Every line below between the line holding "span to HOLD" and the line holding "so an element", inclusive, should be repeated exactly, and all other lines omitted.

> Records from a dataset

◇ ◇ ◇ ◇

/-
Origin: expansion seat `planner-pub-hodgecm-pohl-g13-0`, handover #7 2026-08-18T14:00:21Z (md5 c949714a924d126f26dc656762248c87, 267 l.; RUN 30 additive leaf; lands AFTER my #5 GaloisSpanBound (a6e9838a) (independent of #6); rewrite import Pohl13.GaloisSpanBound -> HodgeCM.Proofs.Pohlmann.GaloisSpanBound x1) (`HOME/pub-hodgecm-pohl-g13/lean/Pohl13/GaloisSpanGeneric.lean`, md5 c949714a, 267 lines);
landed by the gen-8 packager in gate run 30 as `HodgeCM/Proofs/Pohlmann/GaloisSpanGeneric.lean` (import ^import Pohl13\.GaloisSpanBound[ \t]*$→import HodgeCM.Proofs.Pohlmann.GaloisSpanBound ×1).
-/
/-
Copyright: pub-hodgecm formalisation cell (harness21, 2026). New file (not vendored).
Origin: HOME/pub-hodgecm-pohl-g13/lean/Pohl13/GaloisSpanGeneric.lean — session planner-pub-hodgecm-pohl-g13-0 (unit pub-hodgecm-pohl-g13),
EXPANSION part (b) `PohlmannSpan`, generation 13, file 7.  Intended final place: `HodgeCM/Proofs/Pohlmann/GaloisSpanGeneric.lean`
(module `HodgeCM.Proofs.Pohlmann.GaloisSpanGeneric`).  ADDITIVE leaf.  WIP import `Pohl13.GaloisSpanBound`
= this seat's file 5 (rewrite to `import HodgeCM.Proofs.Pohlmann.GaloisSpanBound` on landing).
-/
import Summits.HodgeConjecture.HodgeCM.Proofs.Pohlmann.GaloisSpanBound

/-!
# `[F̃:ℚ] ≤ 2^g · g!`, and a MAXIMAL Galois closure forces the naive Pohlmann span to HOLD

`Gal(F̃/ℚ)` (`F̃ = E^c`, `E = F¹`) acts faithfully on `Hom(F, ℂ)` commuting with complex conjugation, so an element
`σ` is determined by the permutation it induces on the `g` conjugate PAIRS together with the set of pairs it FLIPS.
Fixing a CM type `Θ` (one representative per pair) this is the injective CODE
`σ ↦ (pairPerm Θ σ, galStays Θ σ) ∈ Perm(Θ) × (Θ → Bool)` (`NonGalois.galCode_injective`).

* `NonGalois.finrank_galoisClosure_le_two_pow_mul_factorial [IsCMField F] :
    finrank ℚ (galoisClosure (Fin (0 + 1) → F)) ≤ 2 ^ (finrank ℚ F / 2) * (finrank ℚ F / 2)!` — the Galois closure
  of a CM field of degree `2g` has degree at most `2^g · g!` (the order of the hyperoctahedral group `C₂ ≀ S_g`).
* `NonGalois.exists_galF_eq_swap_of_finrank_galoisClosure_eq` — if EQUALITY holds (the generic CM field:
  `Gal(F̃/ℚ) = C₂ ≀ S_g`), the code is a bijection, so some `σ` acts on `Hom(F, ℂ)` as a single sign change `t ↔ t̄`.
* **`NonGalois.galSpanCondition_of_finrank_galoisClosure_eq (h : finrank ℚ (galoisClosure (Fin (0 + 1) → F)) =
    2 ^ (finrank ℚ F / 2) * (finrank ℚ F / 2)!) (m) : GalSpanCondition F m`** — by file 4's sign-change criterion
  `galSpanCondition_of_galF_eq_swap`; `NonGalois.indexSetsAgree_of_finrank_galoisClosure_eq`.
* **`Universe.naivePohlmannSpanAt_of_finrank_galoisClosure_eq`** — for a CM field with maximal Galois closure the
  naive (old-index-set) Pohlmann span holds for EVERY family of CM types at EVERY level (Galois or — for `g ≥ 2`,
  necessarily — not).

Together with file 5 (`[F̃:ℚ] < 2g²` and `Aut(F/ℚ) = {1,c}` ⇒ FAILS) this brackets the naive span by the size
of the Galois closure: minimal-type closures fail, the maximal closure passes.

Nothing is posited; nothing is cited.
-/

noncomputable section

open scoped TensorProduct NumberField BigOperators
open NumberField NumberField.ComplexEmbedding

attribute [local instance] Classical.propDecidable

namespace HodgeCM

open Literature.AlgebraicGeometry.Motives (CMType HodgeStructure)
open HodgeCM.Pohlmann HodgeCM.GaoUllmo HodgeCM.CMTypeOps

namespace NonGalois

/-! ### Representatives of conjugate pairs in a CM type -/

section ToType

variable {F : Type} [Field F] (Θ : CMType F)

/-- The representative in `Θ` of the conjugate pair `{u, ū}`. -/
def pairRep (u : F →+* ℂ) : ↥Θ.1 :=
  if h : u ∈ Θ.1 then ⟨u, h⟩ else ⟨conjugate u, (conjugate_mem_iff_notMem Θ u).mpr h⟩

/-- (Ported verbatim from the HodgeCMPerL package; no docstring in the source.) -/
theorem coe_pairRep_of_mem {u : F →+* ℂ} (h : u ∈ Θ.1) : (pairRep Θ u : F →+* ℂ) = u := by
  rw [pairRep, dif_pos h]

/-- (Ported verbatim from the HodgeCMPerL package; no docstring in the source.) -/
theorem coe_pairRep_of_not_mem {u : F →+* ℂ} (h : u ∉ Θ.1) : (pairRep Θ u : F →+* ℂ) = conjugate u := by
  rw [pairRep, dif_neg h]

/-- (Ported verbatim from the HodgeCMPerL package; no docstring in the source.) -/
theorem coe_pairRep_eq_or (u : F →+* ℂ) : (pairRep Θ u : F →+* ℂ) = u ∨ (pairRep Θ u : F →+* ℂ) = conjugate u := by
  by_cases h : u ∈ Θ.1
  · exact Or.inl (coe_pairRep_of_mem Θ h)
  · exact Or.inr (coe_pairRep_of_not_mem Θ h)

/-- (Ported verbatim from the HodgeCMPerL package; no docstring in the source.) -/
theorem pairRep_conjugate (u : F →+* ℂ) : pairRep Θ (conjugate u) = pairRep Θ u := by
  apply Subtype.ext
  by_cases h : u ∈ Θ.1
  · have h' : conjugate u ∉ Θ.1 := (mem_iff_conjugate_notMem Θ u).mp h
    rw [coe_pairRep_of_not_mem Θ h', coe_pairRep_of_mem Θ h, involutive_conjugate]
  · have h' : conjugate u ∈ Θ.1 := (conjugate_mem_iff_notMem Θ u).mpr h
    rw [coe_pairRep_of_mem Θ h', coe_pairRep_of_not_mem Θ h]

/-- (Ported verbatim from the HodgeCMPerL package; no docstring in the source.) -/
theorem pairRep_coe (t : ↥Θ.1) : pairRep Θ (t : F →+* ℂ) = t :=
  Subtype.ext (coe_pairRep_of_mem Θ t.2)

/-- Two embeddings with the same representative are equal or conjugate. -/
theorem eq_or_eq_conjugate_of_pairRep_eq {u v : F →+* ℂ} (h : pairRep Θ u = pairRep Θ v) : u = v ∨ u = conjugate v := by
  have hu := coe_pairRep_eq_or Θ u
  have hv := coe_pairRep_eq_or Θ v
  rw [h] at hu
  rcases hu with hu | hu <;> rcases hv with hv | hv
  · exact Or.inl (hu.symm.trans hv)
  · exact Or.inr (hu.symm.trans hv)
  · right
    have h1 := congrArg conjugate (hu.symm.trans hv)
    rwa [(involutive_conjugate F) u] at h1
  · left
    have h1 := congrArg conjugate (hu.symm.trans hv)
    rwa [(involutive_conjugate F) u, (involutive_conjugate F) v] at h1

end ToType

/-! ### Coding `Gal(F̃/ℚ)` by (permutation of pairs, set of flipped pairs) -/

section Code

variable {F : Type} [Field F] [NumberField F]

/-- (Ported verbatim from the HodgeCMPerL package; no docstring in the source.) -/
theorem card_coe_type (Θ : CMType F) : Fintype.card ↥Θ.1 = Module.finrank ℚ F / 2 := by
  rw [← Nat.card_eq_fintype_card, Nat.card_coe_set_eq, ncard_type_eq]

/-- (Ported verbatim from the HodgeCMPerL package; no docstring in the source.) -/
theorem card_galCode_target (Θ : CMType F) :
    Fintype.card (Equiv.Perm ↥Θ.1 × (↥Θ.1 → Bool)) = 2 ^ (Module.finrank ℚ F / 2) * (Module.finrank ℚ F / 2).factorial := by
  rw [Fintype.card_prod, Fintype.card_perm, Fintype.card_fun, Fintype.card_bool, card_coe_type, mul_comm]

/-- Faithfulness: `σ` is determined by its action on `Hom(F, ℂ)` (file 4's `galF_eq_id_iff`). -/
theorem eq_of_galF_eq {n : ℕ} {σ τ : galoisClosure (Fin (n + 1) → F) ≃ₐ[ℚ] galoisClosure (Fin (n + 1) → F)}
    (h : galF n σ = galF n τ) : σ = τ := by
  have h1 : galF n (τ⁻¹ * σ) = id := funext fun s => by
    rw [galF_mul, congr_fun h s, ← galF_mul, inv_mul_cancel, galF_one, id]
  have h2 : τ⁻¹ * σ = 1 := galF_eq_id_iff.mp h1
  exact (inv_mul_eq_one.mp h2).symm

variable [IsCMField F] (Θ : CMType F)

/-- The permutation of `Θ` (≃ conjugate pairs) induced by `σ`, as a function. -/
def pairPermFun (σ : galoisClosure (Fin (0 + 1) → F) ≃ₐ[ℚ] galoisClosure (Fin (0 + 1) → F)) (t : ↥Θ.1) : ↥Θ.1 :=
  pairRep Θ (galF 0 σ t)

/-- (Ported verbatim from the HodgeCMPerL package; no docstring in the source.) -/
theorem pairPermFun_injective (σ : galoisClosure (Fin (0 + 1) → F) ≃ₐ[ℚ] galoisClosure (Fin (0 + 1) → F)) :
    Function.Injective (pairPermFun Θ σ) := by
  intro t t' h
  rcases eq_or_eq_conjugate_of_pairRep_eq Θ h with h1 | h1
  · exact Subtype.ext (galF_injective σ h1)
  · exfalso
    rw [← isBarCommuting_galF σ] at h1
    have h2 : (t : F →+* ℂ) = conjugate (t' : F →+* ℂ) := galF_injective σ h1
    have h3 : conjugate (t' : F →+* ℂ) ∉ Θ.1 := (mem_iff_conjugate_notMem Θ _).mp t'.2
    exact h3 (h2 ▸ t.2)

/-- The permutation of `Θ` (≃ conjugate pairs) induced by `σ`. -/
def pairPerm (σ : galoisClosure (Fin (0 + 1) → F) ≃ₐ[ℚ] galoisClosure (Fin (0 + 1) → F)) : Equiv.Perm ↥Θ.1 :=
  Equiv.ofBijective (pairPermFun Θ σ) (Finite.injective_iff_bijective.mp (pairPermFun_injective Θ σ))

/-- (Ported verbatim from the HodgeCMPerL package; no docstring in the source.) -/
theorem pairPerm_apply (σ : galoisClosure (Fin (0 + 1) → F) ≃ₐ[ℚ] galoisClosure (Fin (0 + 1) → F)) (t : ↥Θ.1) :
    pairPerm Θ σ t = pairRep Θ (galF 0 σ t) := rfl

/-- Which representatives STAY in `Θ` under `σ` (the complement is the set of flipped pairs). -/
def galStays (σ : galoisClosure (Fin (0 + 1) → F) ≃ₐ[ℚ] galoisClosure (Fin (0 + 1) → F)) (t : ↥Θ.1) : Bool :=
  decide (galF 0 σ t ∈ Θ.1)

/-- The code of `σ`. -/
def galCode (σ : galoisClosure (Fin (0 + 1) → F) ≃ₐ[ℚ] galoisClosure (Fin (0 + 1) → F)) : Equiv.Perm ↥Θ.1 × (↥Θ.1 → Bool) :=
  (pairPerm Θ σ, galStays Θ σ)

/-- `σ u` (`u ∈ Θ`) is recovered from the code: the representative, conjugated iff the pair is flipped. -/
theorem galF_eq_of_galCode (σ : galoisClosure (Fin (0 + 1) → F) ≃ₐ[ℚ] galoisClosure (Fin (0 + 1) → F)) {u : F →+* ℂ} (hu : u ∈ Θ.1) :
    galF 0 σ u = if galStays Θ σ ⟨u, hu⟩ then ((pairPerm Θ σ ⟨u, hu⟩ : ↥Θ.1) : F →+* ℂ)
      else conjugate ((pairPerm Θ σ ⟨u, hu⟩ : ↥Θ.1) : F →+* ℂ) := by
  show galF 0 σ u = if decide (galF 0 σ u ∈ Θ.1) then (pairRep Θ (galF 0 σ u) : F →+* ℂ)
    else conjugate (pairRep Θ (galF 0 σ u) : F →+* ℂ)
  by_cases h : galF 0 σ u ∈ Θ.1
  · rw [decide_eq_true h, if_pos rfl, coe_pairRep_of_mem Θ h]
  · rw [decide_eq_false h, coe_pairRep_of_not_mem Θ h, involutive_conjugate]
    exact (if_neg Bool.false_ne_true).symm

/-- **The code is injective**: `Gal(F̃/ℚ) ↪ Perm(pairs) × 2^{pairs}`. -/
theorem galCode_injective : Function.Injective (galCode Θ) := by
  intro σ τ h
  have hp : pairPerm Θ σ = pairPerm Θ τ := congrArg Prod.fst h
  have hs : galStays Θ σ = galStays Θ τ := congrArg Prod.snd h
  have hΘ : ∀ (u : F →+* ℂ) (hu : u ∈ Θ.1), galF 0 σ u = galF 0 τ u := fun u hu => by
    rw [galF_eq_of_galCode Θ σ hu, galF_eq_of_galCode Θ τ hu, hp, hs]
  refine eq_of_galF_eq (funext fun u => ?_)
  by_cases hu : u ∈ Θ.1
  · exact hΘ u hu
  · have h1 := hΘ (conjugate u) ((conjugate_mem_iff_notMem Θ u).mpr hu)
    rw [isBarCommuting_galF σ u, isBarCommuting_galF τ u] at h1
    exact (involutive_conjugate F).injective h1

/-- **`[F̃ : ℚ] ≤ 2^g · g!`** for a CM field of degree `2g` (`F̃` = the Galois closure, `g = [F:ℚ]/2`). -/
theorem finrank_galoisClosure_le_two_pow_mul_factorial :
    Module.finrank ℚ (galoisClosure (Fin (0 + 1) → F)) ≤ 2 ^ (Module.finrank ℚ F / 2) * (Module.finrank ℚ F / 2).factorial := by
  rw [← IsGalois.card_aut_eq_finrank, Nat.card_eq_fintype_card, ← card_galCode_target (placesType F)]
  exact Fintype.card_le_of_injective _ (galCode_injective (placesType F))

/-- With a MAXIMAL Galois closure the code is onto: every (permutation, flip set) is realised. -/
theorem galCode_surjective_of_finrank_eq
    (h : Module.finrank ℚ (galoisClosure (Fin (0 + 1) → F)) = 2 ^ (Module.finrank ℚ F / 2) * (Module.finrank ℚ F / 2).factorial) :
    Function.Surjective (galCode Θ) := by
  have hc : Fintype.card (galoisClosure (Fin (0 + 1) → F) ≃ₐ[ℚ] galoisClosure (Fin (0 + 1) → F)) =
      Fintype.card (Equiv.Perm ↥Θ.1 × (↥Θ.1 → Bool)) := by
    rw [card_galCode_target, ← h, ← IsGalois.card_aut_eq_finrank, Nat.card_eq_fintype_card]
  exact ((Fintype.bijective_iff_injective_and_card _).mpr ⟨galCode_injective Θ, hc⟩).2

/-- **Maximal closure ⇒ a single sign change.**  If `[F̃:ℚ] = 2^g · g!`, some `σ ∈ Gal(F̃/ℚ)` acts on `Hom(F, ℂ)` as
the transposition `t₀ ↔ t̄₀`. -/
theorem exists_galF_eq_swap_of_finrank_galoisClosure_eq
    (h : Module.finrank ℚ (galoisClosure (Fin (0 + 1) → F)) = 2 ^ (Module.finrank ℚ F / 2) * (Module.finrank ℚ F / 2).factorial)
    (t₀ : F →+* ℂ) (ht₀ : t₀ ∈ Θ.1) :
    ∃ σ : galoisClosure (Fin (0 + 1) → F) ≃ₐ[ℚ] galoisClosure (Fin (0 + 1) → F), galF 0 σ = Equiv.swap t₀ (conjugate t₀) := by
  obtain ⟨σ, hσ⟩ := galCode_surjective_of_finrank_eq Θ h (1, fun t : ↥Θ.1 => decide ((t : F →+* ℂ) ≠ t₀))
  have hp : pairPerm Θ σ = 1 := congrArg Prod.fst hσ
  have hs : galStays Θ σ = fun t : ↥Θ.1 => decide ((t : F →+* ℂ) ≠ t₀) := congrArg Prod.snd hσ
  -- values on `Θ`: `t₀ ↦ t̄₀`, the other representatives are fixed
  have hΘ : ∀ (u : F →+* ℂ) (hu : u ∈ Θ.1), galF 0 σ u = if u = t₀ then conjugate u else u := fun u hu => by
    rw [galF_eq_of_galCode Θ σ hu, hp, hs, Equiv.Perm.one_apply]
    by_cases hut : u = t₀
    · have hd : (fun t : ↥Θ.1 => decide ((t : F →+* ℂ) ≠ t₀)) ⟨u, hu⟩ = false := by simp [hut]
      rw [hd, if_pos hut, if_neg Bool.false_ne_true]
    · have hd : (fun t : ↥Θ.1 => decide ((t : F →+* ℂ) ≠ t₀)) ⟨u, hu⟩ = true := by simp [hut]
      rw [hd, if_neg hut, if_pos rfl]
  have ht₀' : conjugate t₀ ∉ Θ.1 := (mem_iff_conjugate_notMem Θ t₀).mp ht₀
  refine ⟨σ, funext fun u => ?_⟩
  by_cases hu : u ∈ Θ.1
  · rw [hΘ u hu]
    by_cases hut : u = t₀
    · rw [if_pos hut, hut, Equiv.swap_apply_left]
    · have hne : u ≠ conjugate t₀ := fun h' => ht₀' (h' ▸ hu)
      rw [if_neg hut, Equiv.swap_apply_of_ne_of_ne hut hne]
  · have h1 := hΘ (conjugate u) ((conjugate_mem_iff_notMem Θ u).mpr hu)
    rw [isBarCommuting_galF σ u] at h1
    have hut : u ≠ t₀ := fun h' => hu (h' ▸ ht₀)
    by_cases huc : conjugate u = t₀
    · rw [if_pos huc] at h1
      have hu' : u = conjugate t₀ := by rw [← huc, involutive_conjugate]
      rw [(involutive_conjugate F).injective h1, hu', Equiv.swap_apply_right]
      exact involutive_conjugate F t₀
    · rw [if_neg huc] at h1
      have hne : u ≠ conjugate t₀ := fun h' => huc (by rw [h', involutive_conjugate])
      rw [Equiv.swap_apply_of_ne_of_ne hut hne]
      exact (involutive_conjugate F).injective h1

/-- **Theorem (generic CM fields PASS).**  If the Galois closure of the CM field `F` (degree `2g`) has the maximal
degree `2^g · g!`, the Galois span condition `LIN(F)` holds at every level. -/
theorem galSpanCondition_of_finrank_galoisClosure_eq
    (h : Module.finrank ℚ (galoisClosure (Fin (0 + 1) → F)) = 2 ^ (Module.finrank ℚ F / 2) * (Module.finrank ℚ F / 2).factorial)
    (m : ℕ) : GalSpanCondition F m := by
  obtain ⟨t₀⟩ : Nonempty (F →+* ℂ) := inferInstance
  obtain ⟨σ, hσ⟩ := exists_galF_eq_swap_of_finrank_galoisClosure_eq (typeThrough t₀) h t₀ (mem_typeThrough t₀)
  exact galSpanCondition_of_galF_eq_swap hσ m

/-- (Ported verbatim from the HodgeCMPerL package; no docstring in the source.) -/
theorem indexSetsAgree_of_finrank_galoisClosure_eq
    (h : Module.finrank ℚ (galoisClosure (Fin (0 + 1) → F)) = 2 ^ (Module.finrank ℚ F / 2) * (Module.finrank ℚ F / 2).factorial)
    {m : ℕ} (Θ : Fin (m + 1) → CMType F) (p : ℕ) : IndexSetsAgree Θ p :=
  indexSetsAgree_of_galSpanCondition (galSpanCondition_of_finrank_galoisClosure_eq h m) Θ p

end Code

end NonGalois

/-! ### Consequence for the naive Pohlmann span -/

namespace Universe

open NonGalois

variable {U : Universe}

/-- **Generic CM fields satisfy the naive Pohlmann span.**  If `[F̃:ℚ] = 2^g · g!` (`Gal(F̃/ℚ)` is the full
hyperoctahedral group `C₂ ≀ S_g` — for `g ≥ 2` such `F` is NOT Galois), then for every family `Θ` of CM types of
`F` the Hodge classes of `A_Θ` are spanned over `ℂ` by the weight vectors of the OLD index set `IsHodgeWeight Θ p`. -/
theorem naivePohlmannSpanAt_of_finrank_galoisClosure_eq (M : U.ModelAxioms) (hN1 : U.Fact_cupExterior)
    (hN2 : U.Fact_cup_hodge) (hN3 : U.Fact_pull_H0) (F : CMField)
    (h : Module.finrank ℚ (galoisClosure (Fin (0 + 1) → (F : Type))) = 2 ^ F.halfDegree * F.halfDegree.factorial)
    {n : ℕ} (Θ : Fin (n + 1) → CMType F) (p : ℕ) : U.NaivePohlmannSpanAt F Θ p :=
  naivePohlmannSpanAt_of_galSpanCondition M hN1 hN2 hN3 (galSpanCondition_of_finrank_galoisClosure_eq h n) Θ p

end Universe

end HodgeCM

◇ ◇ ◇ ◇

> Solved exercise
# `[F̃:ℚ] ≤ 2^g · g!`, and a MAXIMAL Galois closure forces the naive Pohlmann span to HOLD

`Gal(F̃/ℚ)` (`F̃ = E^c`, `E = F¹`) acts faithfully on `Hom(F, ℂ)` commuting with complex conjugation, so an element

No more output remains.